Met deze maatregelen dwingt de wetgever ondernemingen en dienstverleners hun klanten te bejegenen als potentiële witwassers. Die klanten – wij dus – moeten worden ingedeeld op basis van het witwasrisico dat zij vertegenwoordigen. Hun gedragingen en transacties moeten voortdurend worden gecontroleerd op witwassignalen. Bij de geringste aanleiding moet heimelijk een melding worden gedaan aan de financiële inlichtingendienst FIU. Deze ontving vorig jaar zo’n 3,5 miljoen meldingen om verder te onderzoeken.
 

Criminalisering samenleving


Geen wonder dat bonafide burgers en bedrijven regelmatig het gevoel krijgen dat de bank hen als halve criminelen behandelt wanneer zij een bankrekening willen openen. Dat komt dus door toedoen van de wetgever. De antiwitwaswetgeving criminaliseert de samenleving. Dienstverleners moeten zich opstellen als opsporingsambtenaren met hun klanten als de potentiële verdachten.

Het is een doorgeslagen preventiesysteem, maar de wetgever zal er stug mee doorgaan. Vooral de Europese wetgever, want die trok het thema inmiddels volledig naar zich toe. Onze huidige Wet ter voorkoming van witwassen en financieren van terrorisme (de Wwft) wordt vanaf 10 juli 2027 vervangen van een omvangrijke Europese antiwitwasverordening. Die verordening gaat vergezeld door een immense hoeveelheid Europese uitvoeringsvoorschriften en aanbevelingen. Er komt een tsunami aan nieuwe voorschriften op ons af, de regeldruk zal toenemen.

Hoe gaat de bancaire toezichthouder hiermee om? De wijze waarop De Nederlandsche Bank (DNB) de antiwitwaswetgeving handhaaft, heeft gevolgen voor de wijze waarop de banken zich gedragen. De bedoeling is dat de banken een risico-gebaseerde aanpak hanteren: streng waar nodig en soepel waar mogelijk. Maar wanneer DNB op elke slak zout legt en innovatieve werkprocessen als deviant gedrag bestraft, kan een angstcultuur ontstaan. Dan nemen de banken logischerwijs het zekere voor het onzekere, dan nemen ze afstand van klanten uit risicovolle sectoren, dan blijven ze doorvragen en moeilijk doen.

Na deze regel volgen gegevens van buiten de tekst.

import Literature.AnabelianGeometry.EtaleTheta.Discharge.Sec3Thm37iUnitProfiniteAtTateTowerArithPadic
import Literature.AnabelianGeometry.EtaleTheta.Discharge.Sec4MuSaturatedOfRatFnTorsion
import Literature.AnabelianGeometry.EtaleTheta.Discharge.Sec3Thm37UnitsTreeMonoidVocabWeak
import Literature.NumberTheory.LocalFields.PadicRootsOfUnity
import Mathlib.RingTheory.RootsOfUnity.PrimitiveRoots

/-!
# [EtTh] Def. 4.1 (iv)(a) / Def. 5.4 (a) «`μ_M`-saturated» ([FrdII] Def. 2.1 (i)) HOLDS at the p-ADIC ARITHMETIC TATE TOWER for
# every `M ∣ p − 1` — from an embedding of the unit kernel into a field; generic over every tempered Frobenioid

Mochizuki, *The étale theta function and its Frobenioid-theoretic manifestations*, Publ. RIMS **45** (2009): Def. 4.1 (iv) p.313
(PDF p.87) («`A''` … `μ_N`-saturated»), Def. 5.4 (a) p.327 (PDF p.101) («`S` is `μ_{l·N}`-saturated [cf. [Mzk18], Definition 2.1,
(i)]») [cite: MochizukiEtTh2009, Def 5.4 p.327 (PDF p.101)]; Mochizuki, *The geometry of Frobenioids II*, Kyushu J. Math. **62**
(2008), Def. 2.1 (i) p.16 («`A` is `μ_N`-saturated if the abstract group `μ_N(A)` is isomorphic to `ℤ/Nℤ`») [cite: MochizukiFrdII2008,
Def. 2.1 (i) p.16]; Prop. 3.4 (ii) p.300 (PDF p.74) (`O_L^× ⥲ Ker(B₀ → Φ₀^gp)`); F. Q. Gouvêa, *p-adic Numbers*, Prop. 4.6.1 (the
roots of unity of `ℚ_p` of order prime to `p` are exactly `μ_{p−1}`) [cite: Gouvea1993PadicNumbers, Prop. 4.6.1 (§4.6)].

abc-iut cell, layer L2, seat abc-iut-L2-t4 (gen 9), row «DEF54a@ARITH-TATE» (abc-iut-L2-lead R1154 / R1162; VNEXT add.13 pulled in).
PROOF-ONLY: no definition, no new `Prop`, no instance, no notation; nothing landed is edited or restated.  Consumed BY NAME:
abc-iut-w6-d037's `TemperedFrobenioid.isMuSaturated_of_bZero_generator` (`Sec4MuSaturatedOfRatFnTorsion`), abc-iut-w6-d061's
`TateTowerArithFrd.nonempty_ker_mulEquiv_padicUnits` (`Ker(B₀(G/G)ˣ → (Φ₀^rlf)^gp) ≃* ℤ_p^×`, `Sec3Thm37iUnitProfiniteAtTateTowerArithPadic`),
abc-iut-w6-d058/w5-d223's `TateTowerArithFrd.temperedFrobenioid` / `TateTowerArith.Datum.padic`, `isDivisorial_divisorMonoid_treeMonoidVocabWeak`,
and `Literature.NumberTheory.LocalFields.padic_exists_isPrimitiveRoot_of_dvd` (Gouvêa 4.6.1).

WHAT IS PROVED.
* `TemperedFrobenioid.isMuSaturated_of_kerUnits_embedding` — GENERIC, every tempered Frobenioid `C`, every object `A` with `Φ(A^bs)`
  divisorial: an INJECTIVE homomorphism of the unit kernel `Ker(B₀^Λ(A^bs)ˣ → (Φ^{ℝ-log})^gp(A^bs))` into an integral domain `F`, plus ONE
  kernel element of order `N`, make `A` `μ_N`-saturated (abc-iut-L2-t3's generator form of [FrdII] Def. 2.1 (i)): the `N`-torsion of the
  kernel maps into the `N`-th roots of unity of `F`, which the image of the given element generates (`IsPrimitiveRoot.zpowers_eq`).  The §4
  twin of the §5 lemma `ThetaFrobenioid.isMuSaturated_of_units_embedding` (p498191).
* `TemperedFrobenioid.exists_kerUnits_orderOf_eq_of_isMuSaturated` — the converse (a generator of `μ_N(A)` is a unit `(b, 0)` of
  `B(A^bs)` with `Div_B = 0`, [FrdI] Thm. 5.2 (ii); its `B₀^Λ`-component lies in the kernel with the same order); hence
  `isMuSaturated_iff_exists_kerUnits_orderOf_eq` — with an injective kernel reading into an integral domain, `A` is `μ_N`-saturated
  IFF the kernel has an element of order `N`.
* **`TateTowerArithFrd.isMuSaturated_padic_of_dvd`** — at the arithmetic Tate tower over `ℚ_p` (`TateTowerArithFrd.temperedFrobenioid
  (Datum.padic p) R S`, one point of `D₀`, constants `ℚ_p`, unit kernel `≅ ℤ_p^×`): **every object is `μ_M`-saturated for every
  `M ∣ p − 1`** (`μ_{p−1} ⊆ ℤ_p^×`, Gouvêa 4.6.1).  Read for Def. 5.4 (a): `μ_{l·N}`-saturated whenever `l·N ∣ p − 1` — e.g. `p = 13`,
  `(l, N) = (3, 4)` (`isMuSaturated_padic_thirteen_twelve`); `p = 7`, `(l, N) = (3, 2)` — odd `l > 1` at a class-(b) model of record.
* `TateTowerArithFrd.not_isMuSaturated_padic` / **`isMuSaturated_padic_iff`** — the converse at this carrier: for `p ∤ M`, every object
  is `μ_M`-saturated IFF `M ∣ p − 1` (a unit of order `M` reads as a primitive `M`-th root of unity in `ℚ_p`; Gouvêa 4.6.1 ⇒);
  so Def. 5.4 (a) holds at this carrier for `(l, N)` iff `l·N ∣ p − 1` (when `p ∤ l·N`).
HONEST LABEL (abc-iut-L2-lead R1162): this is the §4 / [FrdII] Def. 2.1 (i) predicate `TemperedFrobenioid.IsMuSaturated` at the p-adic
arithmetic Tate tower (a class-(b) arithmetic consistency witness over ONE point of `D₀`, not the formal-scheme tower), NOT the §5 predicate
`ThetaFrobenioid.IsThetaSaturated` (no `ThetaFrobenioid` structure exists over this tempered Frobenioid); the cell's Def. 5.4 count is
unchanged by this file.  [EtTh]/[FrdII] are refereed papers; nothing here bears on [IUTchIII] Cor. 3.12 — no side taken; nothing asserts
abc proved or refuted.
-/

noncomputable section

Met het rapportVan herstel naar balans (september 2022) heeft DNB bij de banken meer vertrouwen willen wekken. De banken zouden zich niet geremd moeten voelen om bij klanten met een laag risico minder onderzoek te doen. En banken die afwijken van de DNB-leidraad inzake de Wwft zouden niet onmiddellijk als overtreder moeten worden gezien, zolang zij hun eigen keuzes maar kunnen uitleggen.

Voor de banken een bemoedigende boodschap, maar vertrouwen komt te voet en gaat te paard. De veranderde opstelling van DNB zal bestendig moeten blijken. En dan nog: een versoepeling van de opstelling van DNB zal weinig of geen effect hebben zolang het OM niet meebeweegt.
 

Op het schavot gehesen


Wanneer het gaat om doorslaan in de antiwitwasaanpak, spant het OM de kroon. Goedwillende poortwachters, die al decennialang miljoenen euro’s en duizenden mensen inzetten voor de strijd tegen het witwassen, zijn door het OM op het schavot gezet en als criminelen tentoongesteld. De grootbanken zouden te weinig hebben gedaan en daardoor zelf schuldig zijn aan witwassen.

Dat dit allemaal nooit bewezen is, schijnt niemand te beseffen of belangrijk te vinden. De banken mochten het niet publiekelijk tegenspreken: dat was een transactievoorwaarde. Het OM heeft de media dus eenzijdig kunnen voeden. Het is voor zoete koek geslikt.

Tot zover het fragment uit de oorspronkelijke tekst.